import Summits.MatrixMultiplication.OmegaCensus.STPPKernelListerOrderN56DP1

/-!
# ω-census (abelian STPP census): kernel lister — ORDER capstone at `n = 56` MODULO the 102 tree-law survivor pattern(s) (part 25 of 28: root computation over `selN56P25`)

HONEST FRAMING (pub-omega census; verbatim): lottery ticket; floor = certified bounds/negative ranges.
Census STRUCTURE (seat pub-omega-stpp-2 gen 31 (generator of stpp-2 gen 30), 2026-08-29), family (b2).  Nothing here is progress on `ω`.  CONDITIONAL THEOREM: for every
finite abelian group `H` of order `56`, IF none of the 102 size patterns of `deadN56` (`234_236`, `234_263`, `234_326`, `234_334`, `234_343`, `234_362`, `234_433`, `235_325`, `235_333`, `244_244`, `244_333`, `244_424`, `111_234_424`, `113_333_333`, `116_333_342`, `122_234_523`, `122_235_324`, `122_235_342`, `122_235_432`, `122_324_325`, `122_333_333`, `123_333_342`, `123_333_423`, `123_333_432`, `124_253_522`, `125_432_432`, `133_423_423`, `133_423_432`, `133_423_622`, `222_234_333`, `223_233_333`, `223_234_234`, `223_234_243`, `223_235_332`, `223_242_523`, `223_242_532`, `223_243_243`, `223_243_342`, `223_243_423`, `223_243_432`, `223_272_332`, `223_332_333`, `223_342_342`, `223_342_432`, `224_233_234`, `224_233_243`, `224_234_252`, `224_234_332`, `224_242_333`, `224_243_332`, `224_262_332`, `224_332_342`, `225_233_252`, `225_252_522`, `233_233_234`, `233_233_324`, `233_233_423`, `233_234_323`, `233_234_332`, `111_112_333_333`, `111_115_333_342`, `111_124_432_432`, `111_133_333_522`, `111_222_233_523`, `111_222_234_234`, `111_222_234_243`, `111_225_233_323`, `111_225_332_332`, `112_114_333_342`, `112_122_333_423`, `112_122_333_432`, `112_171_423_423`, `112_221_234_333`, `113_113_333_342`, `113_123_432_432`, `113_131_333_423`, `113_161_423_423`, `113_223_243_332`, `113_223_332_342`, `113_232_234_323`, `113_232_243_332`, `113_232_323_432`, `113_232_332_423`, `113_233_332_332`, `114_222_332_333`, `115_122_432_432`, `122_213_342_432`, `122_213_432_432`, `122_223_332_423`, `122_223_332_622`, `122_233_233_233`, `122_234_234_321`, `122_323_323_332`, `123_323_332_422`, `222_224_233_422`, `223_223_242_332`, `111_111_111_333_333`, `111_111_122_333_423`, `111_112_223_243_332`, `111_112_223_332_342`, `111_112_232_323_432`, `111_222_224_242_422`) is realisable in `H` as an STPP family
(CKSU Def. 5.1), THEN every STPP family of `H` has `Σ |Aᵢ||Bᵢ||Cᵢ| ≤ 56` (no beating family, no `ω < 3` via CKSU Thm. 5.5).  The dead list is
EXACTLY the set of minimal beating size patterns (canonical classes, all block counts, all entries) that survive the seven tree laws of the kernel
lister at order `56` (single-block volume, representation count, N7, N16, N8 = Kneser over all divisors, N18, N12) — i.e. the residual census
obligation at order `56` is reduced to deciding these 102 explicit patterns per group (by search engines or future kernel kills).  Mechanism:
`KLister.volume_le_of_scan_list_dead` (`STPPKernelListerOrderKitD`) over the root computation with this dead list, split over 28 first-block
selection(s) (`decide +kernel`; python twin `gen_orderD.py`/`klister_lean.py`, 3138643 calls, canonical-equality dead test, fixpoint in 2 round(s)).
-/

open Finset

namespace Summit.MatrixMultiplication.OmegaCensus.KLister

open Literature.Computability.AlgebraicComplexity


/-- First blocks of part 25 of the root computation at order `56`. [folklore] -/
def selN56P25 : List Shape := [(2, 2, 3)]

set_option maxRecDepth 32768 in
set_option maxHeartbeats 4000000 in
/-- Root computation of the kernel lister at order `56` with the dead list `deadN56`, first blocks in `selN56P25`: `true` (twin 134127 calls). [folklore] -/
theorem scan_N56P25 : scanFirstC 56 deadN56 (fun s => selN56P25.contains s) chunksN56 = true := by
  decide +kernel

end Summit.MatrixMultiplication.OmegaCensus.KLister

* * *

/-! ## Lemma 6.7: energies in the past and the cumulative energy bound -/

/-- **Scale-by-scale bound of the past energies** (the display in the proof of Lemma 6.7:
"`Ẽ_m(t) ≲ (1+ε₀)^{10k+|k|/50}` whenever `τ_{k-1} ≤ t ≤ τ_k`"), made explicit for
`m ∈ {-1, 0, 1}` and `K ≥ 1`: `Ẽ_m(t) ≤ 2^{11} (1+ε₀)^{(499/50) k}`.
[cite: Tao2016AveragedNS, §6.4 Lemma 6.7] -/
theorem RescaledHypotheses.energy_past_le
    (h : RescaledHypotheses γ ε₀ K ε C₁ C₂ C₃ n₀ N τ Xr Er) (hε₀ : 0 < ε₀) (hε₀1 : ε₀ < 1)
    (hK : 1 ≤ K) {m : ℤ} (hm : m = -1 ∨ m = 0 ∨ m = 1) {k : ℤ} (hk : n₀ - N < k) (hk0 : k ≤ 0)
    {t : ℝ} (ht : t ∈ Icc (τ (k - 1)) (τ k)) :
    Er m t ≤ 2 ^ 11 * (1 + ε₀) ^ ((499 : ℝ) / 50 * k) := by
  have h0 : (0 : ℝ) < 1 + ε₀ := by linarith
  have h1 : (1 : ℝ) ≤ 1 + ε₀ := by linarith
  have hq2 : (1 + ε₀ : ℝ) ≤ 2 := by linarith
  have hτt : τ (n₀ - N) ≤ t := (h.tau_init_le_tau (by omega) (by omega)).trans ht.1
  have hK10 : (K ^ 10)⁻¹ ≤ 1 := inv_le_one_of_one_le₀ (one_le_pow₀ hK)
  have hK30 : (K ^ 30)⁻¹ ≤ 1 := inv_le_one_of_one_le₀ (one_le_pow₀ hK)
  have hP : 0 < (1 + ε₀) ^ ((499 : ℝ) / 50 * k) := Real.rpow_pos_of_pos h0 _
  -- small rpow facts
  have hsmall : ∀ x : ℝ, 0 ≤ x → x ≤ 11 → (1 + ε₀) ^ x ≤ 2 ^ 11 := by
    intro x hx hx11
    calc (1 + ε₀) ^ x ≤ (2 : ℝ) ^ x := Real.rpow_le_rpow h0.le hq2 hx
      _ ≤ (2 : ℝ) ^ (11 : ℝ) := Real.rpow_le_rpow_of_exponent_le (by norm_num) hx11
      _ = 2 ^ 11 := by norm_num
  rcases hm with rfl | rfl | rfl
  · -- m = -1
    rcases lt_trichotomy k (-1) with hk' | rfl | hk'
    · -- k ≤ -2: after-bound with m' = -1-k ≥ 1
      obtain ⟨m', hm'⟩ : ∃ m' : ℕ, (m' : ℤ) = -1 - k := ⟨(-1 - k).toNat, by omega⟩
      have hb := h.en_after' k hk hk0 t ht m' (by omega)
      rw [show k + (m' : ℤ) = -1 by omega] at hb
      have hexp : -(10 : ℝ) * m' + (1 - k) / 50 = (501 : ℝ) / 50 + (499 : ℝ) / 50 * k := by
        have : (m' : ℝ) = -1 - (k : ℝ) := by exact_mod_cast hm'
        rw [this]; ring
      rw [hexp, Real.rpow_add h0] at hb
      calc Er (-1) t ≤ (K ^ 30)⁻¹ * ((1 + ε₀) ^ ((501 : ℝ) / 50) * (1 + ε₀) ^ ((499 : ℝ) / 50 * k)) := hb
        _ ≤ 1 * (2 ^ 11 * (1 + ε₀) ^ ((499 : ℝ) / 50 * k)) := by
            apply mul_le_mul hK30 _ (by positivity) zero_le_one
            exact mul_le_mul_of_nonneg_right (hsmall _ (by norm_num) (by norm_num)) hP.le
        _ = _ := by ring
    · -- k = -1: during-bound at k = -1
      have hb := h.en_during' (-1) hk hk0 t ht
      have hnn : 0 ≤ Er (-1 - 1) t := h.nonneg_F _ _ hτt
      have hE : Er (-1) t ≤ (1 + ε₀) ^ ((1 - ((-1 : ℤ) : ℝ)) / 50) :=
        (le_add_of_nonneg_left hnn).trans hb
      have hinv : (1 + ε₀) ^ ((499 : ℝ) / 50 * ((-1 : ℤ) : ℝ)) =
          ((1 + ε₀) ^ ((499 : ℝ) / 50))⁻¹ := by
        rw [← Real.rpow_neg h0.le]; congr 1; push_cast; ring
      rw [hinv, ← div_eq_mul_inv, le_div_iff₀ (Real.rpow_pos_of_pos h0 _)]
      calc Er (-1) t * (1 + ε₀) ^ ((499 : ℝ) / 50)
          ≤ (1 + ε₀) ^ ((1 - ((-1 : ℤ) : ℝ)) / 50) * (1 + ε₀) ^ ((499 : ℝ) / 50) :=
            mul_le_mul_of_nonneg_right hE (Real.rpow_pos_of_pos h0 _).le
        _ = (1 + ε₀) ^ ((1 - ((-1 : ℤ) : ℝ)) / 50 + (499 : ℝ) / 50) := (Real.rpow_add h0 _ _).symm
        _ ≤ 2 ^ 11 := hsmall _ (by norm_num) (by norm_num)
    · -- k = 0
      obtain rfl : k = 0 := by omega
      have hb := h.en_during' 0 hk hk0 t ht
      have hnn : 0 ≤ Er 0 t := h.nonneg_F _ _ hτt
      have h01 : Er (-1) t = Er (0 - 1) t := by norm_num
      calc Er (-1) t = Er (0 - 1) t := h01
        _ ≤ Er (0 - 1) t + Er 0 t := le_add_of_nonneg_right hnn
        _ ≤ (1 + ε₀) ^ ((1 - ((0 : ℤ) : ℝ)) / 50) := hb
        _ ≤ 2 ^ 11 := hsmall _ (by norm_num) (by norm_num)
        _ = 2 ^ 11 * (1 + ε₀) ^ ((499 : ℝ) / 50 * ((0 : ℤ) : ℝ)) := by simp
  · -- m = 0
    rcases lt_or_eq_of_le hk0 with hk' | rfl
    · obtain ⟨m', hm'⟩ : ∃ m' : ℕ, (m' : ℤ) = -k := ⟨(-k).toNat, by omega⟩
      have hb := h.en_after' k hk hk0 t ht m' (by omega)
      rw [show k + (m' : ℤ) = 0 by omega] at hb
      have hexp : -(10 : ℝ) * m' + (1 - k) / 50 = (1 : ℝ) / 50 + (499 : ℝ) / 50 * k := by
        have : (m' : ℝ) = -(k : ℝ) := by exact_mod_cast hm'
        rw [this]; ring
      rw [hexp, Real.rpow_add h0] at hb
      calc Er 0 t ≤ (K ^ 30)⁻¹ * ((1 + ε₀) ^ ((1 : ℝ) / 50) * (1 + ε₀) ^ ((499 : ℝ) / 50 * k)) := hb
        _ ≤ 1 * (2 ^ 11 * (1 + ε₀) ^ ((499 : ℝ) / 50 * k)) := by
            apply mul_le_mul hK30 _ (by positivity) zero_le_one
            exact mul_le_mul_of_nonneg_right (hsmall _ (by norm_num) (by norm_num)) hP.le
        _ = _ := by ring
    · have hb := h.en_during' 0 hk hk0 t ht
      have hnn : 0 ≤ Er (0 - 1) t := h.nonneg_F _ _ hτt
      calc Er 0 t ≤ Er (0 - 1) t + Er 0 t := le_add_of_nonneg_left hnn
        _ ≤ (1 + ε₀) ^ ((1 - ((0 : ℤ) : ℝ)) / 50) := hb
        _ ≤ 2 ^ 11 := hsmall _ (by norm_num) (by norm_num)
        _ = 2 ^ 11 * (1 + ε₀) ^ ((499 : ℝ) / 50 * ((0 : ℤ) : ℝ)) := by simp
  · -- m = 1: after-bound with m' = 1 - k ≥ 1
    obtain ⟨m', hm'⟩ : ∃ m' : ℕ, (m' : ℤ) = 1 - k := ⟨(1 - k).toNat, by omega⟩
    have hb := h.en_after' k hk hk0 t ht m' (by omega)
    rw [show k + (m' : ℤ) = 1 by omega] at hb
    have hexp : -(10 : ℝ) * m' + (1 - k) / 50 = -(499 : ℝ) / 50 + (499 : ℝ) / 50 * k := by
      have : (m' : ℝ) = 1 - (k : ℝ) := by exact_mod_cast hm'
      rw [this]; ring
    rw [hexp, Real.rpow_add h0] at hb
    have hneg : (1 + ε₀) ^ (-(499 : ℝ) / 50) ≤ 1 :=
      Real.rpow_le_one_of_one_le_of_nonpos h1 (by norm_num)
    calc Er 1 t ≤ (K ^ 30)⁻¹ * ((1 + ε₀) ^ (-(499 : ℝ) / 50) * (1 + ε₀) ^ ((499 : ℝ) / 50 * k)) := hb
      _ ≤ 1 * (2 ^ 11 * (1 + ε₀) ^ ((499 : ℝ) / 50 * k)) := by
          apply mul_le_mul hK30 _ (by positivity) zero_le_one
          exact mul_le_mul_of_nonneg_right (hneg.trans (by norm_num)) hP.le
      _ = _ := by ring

_Exercise objective_
For this task, write out exactly the lines of the entries above, starting at the line with "k := ⟨(1 - k).toNat, by omega⟩" and ending at the line with "exact mul_le_mul_of_nonneg_right (hneg.trans", both included, and no others.

_Completed exercise_
    obtain ⟨m', hm'⟩ : ∃ m' : ℕ, (m' : ℤ) = 1 - k := ⟨(1 - k).toNat, by omega⟩
    have hb := h.en_after' k hk hk0 t ht m' (by omega)
    rw [show k + (m' : ℤ) = 1 by omega] at hb
    have hexp : -(10 : ℝ) * m' + (1 - k) / 50 = -(499 : ℝ) / 50 + (499 : ℝ) / 50 * k := by
      have : (m' : ℝ) = 1 - (k : ℝ) := by exact_mod_cast hm'
      rw [this]; ring
    rw [hexp, Real.rpow_add h0] at hb
    have hneg : (1 + ε₀) ^ (-(499 : ℝ) / 50) ≤ 1 :=
      Real.rpow_le_one_of_one_le_of_nonpos h1 (by norm_num)
    calc Er 1 t ≤ (K ^ 30)⁻¹ * ((1 + ε₀) ^ (-(499 : ℝ) / 50) * (1 + ε₀) ^ ((499 : ℝ) / 50 * k)) := hb
      _ ≤ 1 * (2 ^ 11 * (1 + ε₀) ^ ((499 : ℝ) / 50 * k)) := by
          apply mul_le_mul hK30 _ (by positivity) zero_le_one
          exact mul_le_mul_of_nonneg_right (hneg.trans (by norm_num)) hP.le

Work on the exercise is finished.